SUPREME COURT OF THE STATE OF NEW YORK APPELLATE DIVISION SECOND JUDICIAL DEPARTMENT
June 9, 2009
MINGRINO INDUSTRIES 2000, INC., ET AL., APPELLANTS,
SAM PUSTILNIKOV, ET AL., RESPONDENTS.
In an action, inter alia, to recover damages for conversion and unjust enrichment, the plaintiffs appeal, as limited by their brief, from so much of an order of the Supreme Court, Kings County (Kramer, J.), dated December 19, 2007, as, sua sponte, directed the dismissal of the complaint.
Published by New York State Law Reporting Bureau pursuant to Judiciary Law § 431.
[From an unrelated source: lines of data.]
import Summits.Ventures.LatticeQCDFlow.Scaling.SimulatedTemperingFiniteSampler

/-!
HONEST FRAMING: exact (Metropolis-corrected) sampling algorithms for lattice gauge theory; figures
of merit are autocorrelation/cost numbers at stated couplings and volumes; no continuum-physics
claim.

# SimulatedTemperingModeBlocks — THE FINITE SIMULATED-TEMPERING SAMPLER DECOMPOSED WITH THE
# (LEVEL, MODE) PAIRS AS BLOCKS: restriction chains = the within-level updates RESTRICTED TO ONE MODE,
# projection chain = the "spider" (one overlap ladder per mode, the modes joined inside each level by the
# within-level updates' mode-to-mode flow) (lean-2 GEN-17, ours)

Venture-side (OURS).  Cell `lqcd-flow` (pub-lqcd), unit `pub-lqcd-lean-2-g17`, 2026-08-25.  Chapter X
(`Scaling/SimulatedTemperingFinite*`, GEN-16) decomposed the random-scan simulated-tempering sampler
`P = stFinSampler t μ M` on `Fin (K+1) × S` with the LEVELS as blocks; the resulting ceiling
`τ_int ≤ 8(K+1)²/(a·min{1,γ_M}) − ½` carries the GLOBAL Poincaré constant `γ_M` of the within-level updates —
exponentially small exactly in the metastable situations (separated modes; for lattice gauge theory: topological
sectors at fine lattice spacing) that tempering is meant to cure.  This chapter (`SimulatedTemperingMode*`) uses the
finer partition by LEVEL AND MODE: a partition of the configuration space presented by a map `mode : S → J`
(`J` finite; block `A_j = {x : mode x = j}`), block map `blk = Prod.map id mode : (k, x) ↦ (k, mode x)`.  Then
(Jerrum–Son–Tetali–Vigoda, PROVED in `Literature/Probability/MarkovChains/MarkovChainDecomposition`) the
sampler's spectral gap is controlled by (i) the Poincaré constants of the within-level updates RESTRICTED TO EACH
MODE (fast even under metastability), and (ii) the Poincaré constant of the projection chain on
`Fin (K+1) × J`, whose only edges are the overlap ladder INSIDE each mode and the mode-to-mode flow of `M_k`
INSIDE each level — for which the hottest level alone can suffice (`Scaling/SpiderPoincare`,
`Scaling/SimulatedTemperingModeGap`).

## What is proved here (the block structure; finite-chain vocabulary of `Literature.Probability.MarkovChains`)

* §1 `modeBlk_apply`, `sum_block_modeBlk` — sums over the block `(k, j)` are sums over `A_j` at level `k`;
  **`stFinMode_blockMass`** — `π̄(k, j) = μ_k(A_j)/(K+1)` (`blockMass (μ k) mode j / (K+1)`);
  `sum_stFinMode_blockLaw_mul`, **`stFinMode_lawVariance_blockLaw`** — the block law of `(k, j)` is `μ_k`
  conditioned on `A_j` (`blockLaw (μ k) mode j`) carried on level `k`.
* §2 **`stFinMode_dirichletForm_restriction`** — the restriction chain of block `(k, j)` is the within-level
  update restricted to the mode, slowed by `1 − t`:
  `𝓔_{π_(k,j)}(P_(k,j); f) = (1 − t)·𝓔_{μ_k|A_j}((M_k)_{A_j}; f(k,·))` EXACTLY (rejected level moves and rejected
  mode exits are diagonal); **`stFinMode_restriction_poincare`** — a uniform Poincaré constant `γ_A` of the
  mode-restricted within-level updates gives `(1 − t)γ_A` for every restriction chain.
* §3 **`stFinMode_blockFlow_vert`** — the flow `(i, j) → (l, j)` between two levels inside one mode is
  `[|i − l| = 1]·t·Σ_{x ∈ A_j} min{μ_i(x), μ_l(x)}/(2(K+1))` (the mode-restricted overlap);
  **`stFinMode_blockFlow_horiz`** — the flow `(k, j) → (k, j′)` between two modes inside one level is
  `((1 − t)/(K+1))·Σ_{x ∈ A_j, y ∈ A_j′} μ_k(x)M_k(x,y)` (`blockFlow (μ k) (M k) mode j j′`): the projection chain
  is a "spider" — `|J|` overlap ladders glued level by level by the within-level updates' inter-mode flow;
  `stFinMode_escapeProb_le_one`, `modeBlk_surjective`.

NOT CLAIMED here: any Poincaré constant for the projection chain (next files); flows between different levels
AND different modes (they vanish — the level move keeps the configuration — but no lower bound needs them);
general configuration spaces; replica exchange; anything measured.  Literature grade (cell rule): KNOWN MECHANISM
(state-space decomposition for tempering on multimodal targets: Madras–Zheng 2003, Woodard–Schmidler–Huber,
Ann. Appl. Probab. 19 (2009) 617–640), NEW TYPING (the exact block structure of the exact-weight finite sampler
for an arbitrary mode partition); nothing cited as a fact; no new bib keys.
-/

noncomputable section

open Finset
open Literature.Probability.MarkovChains
open Literature.Probability.MarkovChains.Decomposition

namespace Summit.Ventures.LatticeQCDFlow.Scaling

variable {S J : Type*} [Fintype S] [DecidableEq S] [DecidableEq J] {K : ℕ}
  {μ : Fin (K + 1) → S → ℝ} {M : Fin (K + 1) → Matrix S S ℝ} {t : ℝ} {mode : S → J}

/-! ## §1 The blocks `(level, mode)`: sums, masses, block laws -/

omit [Fintype S] [DecidableEq S] [DecidableEq J] in
/-- The block map `blk = Prod.map id mode` sends `(k, x)` to `(k, mode x)`. [ours] -/
theorem modeBlk_apply (mode : S → J) (p : Fin (K + 1) × S) : Prod.map id mode p = (p.1, mode p.2) := rfl

omit [Fintype S] [DecidableEq S] [DecidableEq J] in
/-- Every block `(k, j)` is nonempty as soon as every mode is. [ours] -/
theorem modeBlk_surjective (hmode : Function.Surjective mode) :
    Function.Surjective (Prod.map id mode : Fin (K + 1) × S → Fin (K + 1) × J) :=
  Function.surjective_id.prodMap hmode

omit [DecidableEq S] in
/-- Summing over the block `(k, j)` is summing over the configurations of mode `j` at level `k`. [ours] -/
theorem sum_block_modeBlk (k : Fin (K + 1)) (j : J) (g : Fin (K + 1) × S → ℝ) :
    ∑ p ∈ block (Prod.map id mode) (k, j), g p = ∑ x ∈ block mode j, g (k, x) := by
  unfold block
  rw [Finset.sum_filter, Finset.sum_filter, Fintype.sum_prod_type, Finset.sum_comm]
  refine sum_congr rfl fun y _ => ?_
  have h : ∀ l : Fin (K + 1), (Prod.map id mode (l, y) = (k, j)) ↔ (l = k ∧ mode y = j) := fun l => by
    rw [modeBlk_apply, Prod.mk.injEq]
  simp_rw [if_congr (h _) rfl rfl, ite_and]
  rw [Finset.sum_ite_eq' univ k, if_pos (mem_univ _)]

omit [DecidableEq S] in
/-- **Every block `(k, j)` carries mass `μ_k(A_j)/(K+1)`** (exact weights). [ours] -/
theorem stFinMode_blockMass (k : Fin (K + 1)) (j : J) :
    blockMass (stFinLaw μ) (Prod.map id mode) (k, j) = blockMass (μ k) mode j / (K + 1) := by
  unfold blockMass
  rw [sum_block_modeBlk, Finset.sum_div]
  rfl

omit [DecidableEq S] in
/-- Integrals against the block law of `(k, j)` are integrals against `μ_k` conditioned on `A_j` of the level-`k`
slice. [ours] -/
theorem sum_stFinMode_blockLaw_mul (k : Fin (K + 1)) (j : J) (g : Fin (K + 1) × S → ℝ) :
    ∑ p, blockLaw (stFinLaw μ) (Prod.map id mode) (k, j) p * g p = ∑ y, blockLaw (μ k) mode j y * g (k, y) := by
  rw [sum_blockLaw_mul, sum_blockLaw_mul, stFinMode_blockMass, sum_block_modeBlk]
  have h : ∑ x ∈ block mode j, stFinLaw μ (k, x) * g (k, x) = (∑ x ∈ block mode j, μ k x * g (k, x)) / (K + 1) := by
    rw [Finset.sum_div]
    refine sum_congr rfl fun x _ => ?_
    unfold stFinLaw
    ring
  rw [h]
  exact div_div_div_cancel_right₀ (by positivity) _ _

omit [DecidableEq S] in
/-- **The block variance of `(k, j)` is the variance of the slice under `μ_k` conditioned on `A_j`.** [ours] -/
theorem stFinMode_lawVariance_blockLaw (k : Fin (K + 1)) (j : J) (f : Fin (K + 1) × S → ℝ) :
    lawVariance (blockLaw (stFinLaw μ) (Prod.map id mode) (k, j)) f
      = lawVariance (blockLaw (μ k) mode j) (fun y => f (k, y)) := by
  unfold lawVariance lawMean
  rw [sum_stFinMode_blockLaw_mul k j f]
  exact sum_stFinMode_blockLaw_mul k j _

/-! ## §2 The restriction chains: the within-level update restricted to one mode -/

/-- **The restriction chain of block `(k, j)` is the within-level update restricted to the mode, slowed by
`1 − t`:** `𝓔_{π_(k,j)}(P_(k,j); f) = (1 − t)·𝓔_{μ_k|A_j}((M_k)_{A_j}; f(k,·))` — rejected level moves and rejected
mode exits are diagonal, the level move never changes the configuration. [ours] -/
theorem stFinMode_dirichletForm_restriction (k : Fin (K + 1)) (j : J) (f : Fin (K + 1) × S → ℝ) :
    dirichletForm (blockLaw (stFinLaw μ) (Prod.map id mode) (k, j))
        (restrictionChain (stFinSampler t μ M) (Prod.map id mode)) f
      = (1 - t) * dirichletForm (blockLaw (μ k) mode j) (restrictionChain (M k) mode) (fun y => f (k, y)) := by
  have inner : ∀ x : S,
      ∑ q, restrictionChain (stFinSampler t μ M) (Prod.map id mode) (k, x) q * (f (k, x) - f q) ^ 2
        = (1 - t) * ∑ y, restrictionChain (M k) mode x y * (f (k, x) - f (k, y)) ^ 2 := by
    intro x
    have hR : ∑ y, restrictionChain (M k) mode x y * (f (k, x) - f (k, y)) ^ 2
        = ∑ y ∈ block mode (mode x), M k x y * (f (k, x) - f (k, y)) ^ 2 :=
      sum_restrictionChain_mul_sq_sub (M k) mode (fun y => f (k, y)) x
    rw [sum_restrictionChain_mul_sq_sub, hR,
      show block (Prod.map id mode) (Prod.map id mode (k, x)) = block (Prod.map id mode) (k, mode x) from rfl,
      sum_block_modeBlk k (mode x) (fun q => stFinSampler t μ M (k, x) q * (f (k, x) - f q) ^ 2),
      Finset.mul_sum]
    refine sum_congr rfl fun y _ => ?_
    rw [stFinSampler_apply, add_mul, mul_assoc, stFinLevel_sameLevel_mul_sq, mul_zero, zero_add,
      stFinWithin_apply, if_pos rfl, mul_assoc]
  have key : ∑ p, ∑ q, blockLaw (stFinLaw μ) (Prod.map id mode) (k, j) p
        * restrictionChain (stFinSampler t μ M) (Prod.map id mode) p q * (f p - f q) ^ 2
      = (1 - t) * ∑ x, ∑ y, blockLaw (μ k) mode j x * restrictionChain (M k) mode x y
          * (f (k, x) - f (k, y)) ^ 2 := by
    simp_rw [mul_assoc, ← Finset.mul_sum]
    rw [sum_stFinMode_blockLaw_mul k j]
    simp_rw [inner]
    rw [Finset.mul_sum]
    refine sum_congr rfl fun x _ => ?_
    rw [mul_left_comm, Finset.mul_sum, Finset.mul_sum]
  unfold dirichletForm
  rw [key]
  ring

/-- **Poincaré inequality for the restriction chains:** a uniform Poincaré constant `γ_A` of the within-level
updates RESTRICTED TO EACH MODE (`γ_A·Var_{μ_k|A_j}(h) ≤ 𝓔_{μ_k|A_j}((M_k)_{A_j}; h)` for all `k`, `j`, `h`) gives
`(1 − t)γ_A·Var ≤ 𝓔` for every restriction chain of the sampler (`t ≤ 1`).  No MODE-TO-MODE mixing of any
`M_k` is asked. [ours] -/
theorem stFinMode_restriction_poincare (ht1 : t ≤ 1) {γ : ℝ}
    (hgap : ∀ k j, ∀ h : S → ℝ, γ * lawVariance (blockLaw (μ k) mode j) h
      ≤ dirichletForm (blockLaw (μ k) mode j) (restrictionChain (M k) mode) h)
    (b : Fin (K + 1) × J) (f : Fin (K + 1) × S → ℝ) :
    (1 - t) * γ * lawVariance (blockLaw (stFinLaw μ) (Prod.map id mode) b) f
      ≤ dirichletForm (blockLaw (stFinLaw μ) (Prod.map id mode) b)
          (restrictionChain (stFinSampler t μ M) (Prod.map id mode)) f := by
  obtain ⟨k, j⟩ := b
  rw [stFinMode_lawVariance_blockLaw, stFinMode_dirichletForm_restriction, mul_assoc]
  exact mul_le_mul_of_nonneg_left (hgap k j _) (by linarith)

/-! ## §3 The projection chain: a spider of overlap ladders -/

/-- **The flow between two levels inside one mode is the mode-restricted overlap:**
`blockFlow (i, j) (l, j) = [|i − l| = 1]·t·Σ_{x ∈ A_j} min{μ_i(x), μ_l(x)}/(2(K+1))` (`i ≠ l`) — the within-level
updates are invisible to it. [ours] -/
theorem stFinMode_blockFlow_vert (hμ : ∀ k x, 0 < μ k x) {i l : Fin (K + 1)} (hil : i ≠ l) (j : J) :
    blockFlow (stFinLaw μ) (stFinSampler t μ M) (Prod.map id mode) (i, j) (l, j)
      = if (l.val = i.val + 1 ∨ i.val = l.val + 1)
          then t * (∑ x ∈ block mode j, min (μ i x) (μ l x)) / (2 * (K + 1)) else 0 := by
  unfold blockFlow
  rw [sum_block_modeBlk]
  simp_rw [sum_block_modeBlk]
  have h : ∀ x y : S, stFinLaw μ (i, x) * stFinSampler t μ M (i, x) (l, y)
      = t * (if y = x ∧ (l.val = i.val + 1 ∨ i.val = l.val + 1)
          then min (μ i x) (μ l x) / (2 * (K + 1)) else 0) := by
    intro x y
    have hq : ((l, y) : Fin (K + 1) × S) ≠ (i, x) := fun e => hil (Prod.mk.inj e).1.symm
    have hne : ((l, y) : Fin (K + 1) × S).1 ≠ ((i, x) : Fin (K + 1) × S).1 := Ne.symm hil
    rw [stFinSampler_apply, stFinWithin_apply, if_neg hne, mul_zero, add_zero, mul_left_comm,
      stFinLaw_mul_stFinLevel hμ hq]
  simp_rw [h, ← Finset.mul_sum, ite_and]
  rw [Finset.sum_congr rfl fun x hx => by rw [Finset.sum_ite_eq' (block mode j) x, if_pos hx]]
  split_ifs with hadj
  · rw [← Finset.sum_div]
    ring
  · simp

/-- **The flow between two modes inside one level is the within-level update's inter-mode flow, slowed by
`1 − t` and weighted by the level mass:** `blockFlow (k, j) (k, j′) = ((1 − t)/(K+1))·Σ_{x ∈ A_j, y ∈ A_j′}
μ_k(x)M_k(x,y)` (`j ≠ j′`) — the level move never changes the configuration, hence never the mode. [ours] -/
theorem stFinMode_blockFlow_horiz (k : Fin (K + 1)) {j j' : J} (hjj : j ≠ j') :
    blockFlow (stFinLaw μ) (stFinSampler t μ M) (Prod.map id mode) (k, j) (k, j')
      = (1 - t) / (K + 1) * blockFlow (μ k) (M k) mode j j' := by
  unfold blockFlow
  rw [sum_block_modeBlk, Finset.mul_sum]
  simp_rw [sum_block_modeBlk]
  refine sum_congr rfl fun x hx => ?_
  rw [Finset.mul_sum]
  refine sum_congr rfl fun y hy => ?_
  have hne : ((k, y) : Fin (K + 1) × S).2 ≠ ((k, x) : Fin (K + 1) × S).2 := by
    intro e
    rw [mem_block] at hx hy
    exact hjj (hx.symm.trans ((congrArg mode e).symm.trans hy))
  rw [stFinSampler_apply, stFinLevel_eq_zero_of_ne hne, mul_zero, zero_add, stFinWithin_apply, if_pos rfl]
  unfold stFinLaw
  ring

/-- The one-step escape probability from a block is at most `1` (a probability). [ours] -/
theorem stFinMode_escapeProb_le_one (hμ : ∀ k x, 0 < μ k x) (hM : ∀ k, IsRowStochastic (M k))
    (ht0 : 0 ≤ t) (ht1 : t ≤ 1) (p : Fin (K + 1) × S) :
    escapeProb (stFinSampler t μ M) (Prod.map id mode) p ≤ 1 :=
  (escapeProb_le_escapeParameter _ _ p).trans
    (escapeParameter_le_one (stFinSampler_isRowStochastic hμ hM ht0 ht1) _)

end Summit.Ventures.LatticeQCDFlow.Scaling

end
This opinion is uncorrected and subject to revision before publication in the Official Reports.
ROBERT A. SPOLZINO, J.P., DANIEL D. ANGIOLILLO, JOHN M. LEVENTHAL & PLUMMER E. LOTT, JJ.
(Index No. 35952/07)
DECISION & ORDER
ORDERED that on the Court's own motion, the plaintiffs' notice of appeal from so much of the order as, sua sponte, directed the dismissal of the complaint, is treated as an application for leave to appeal, and leave to appeal from that portion of the order is granted (see CPLR 5701[c]); and it is further,
ORDERED that the order is reversed insofar as appealed from, on the law, with costs.
In the absence of notice to the parties and an application by the defendants for such relief, the Supreme Court erred in, sua sponte, directing the dismissal of the complaint (see Ambrosino v Village of Bronxville, 58 AD3d 649; During v City of New Rochelle, N.Y., 55 AD3d 533, 534; Abinanti v Pascale, 41 AD3d 395, 396). In effect, the Supreme Court deprived the parties of the opportunity to submit their proof (see Jacobs v Mostow, 23 AD3d 623, 624; Sena v Nationwide Mut. Fire Ins. Co., 198 AD2d 345, 346).
The defendants' contention regarding the statute of limitations is not properly before this Court (see DeLeonardis v Brown, 15 AD3d 525, 526).
SPOLZINO, J.P., ANGIOLILLO, LEVENTHAL and LOTT, JJ., concur.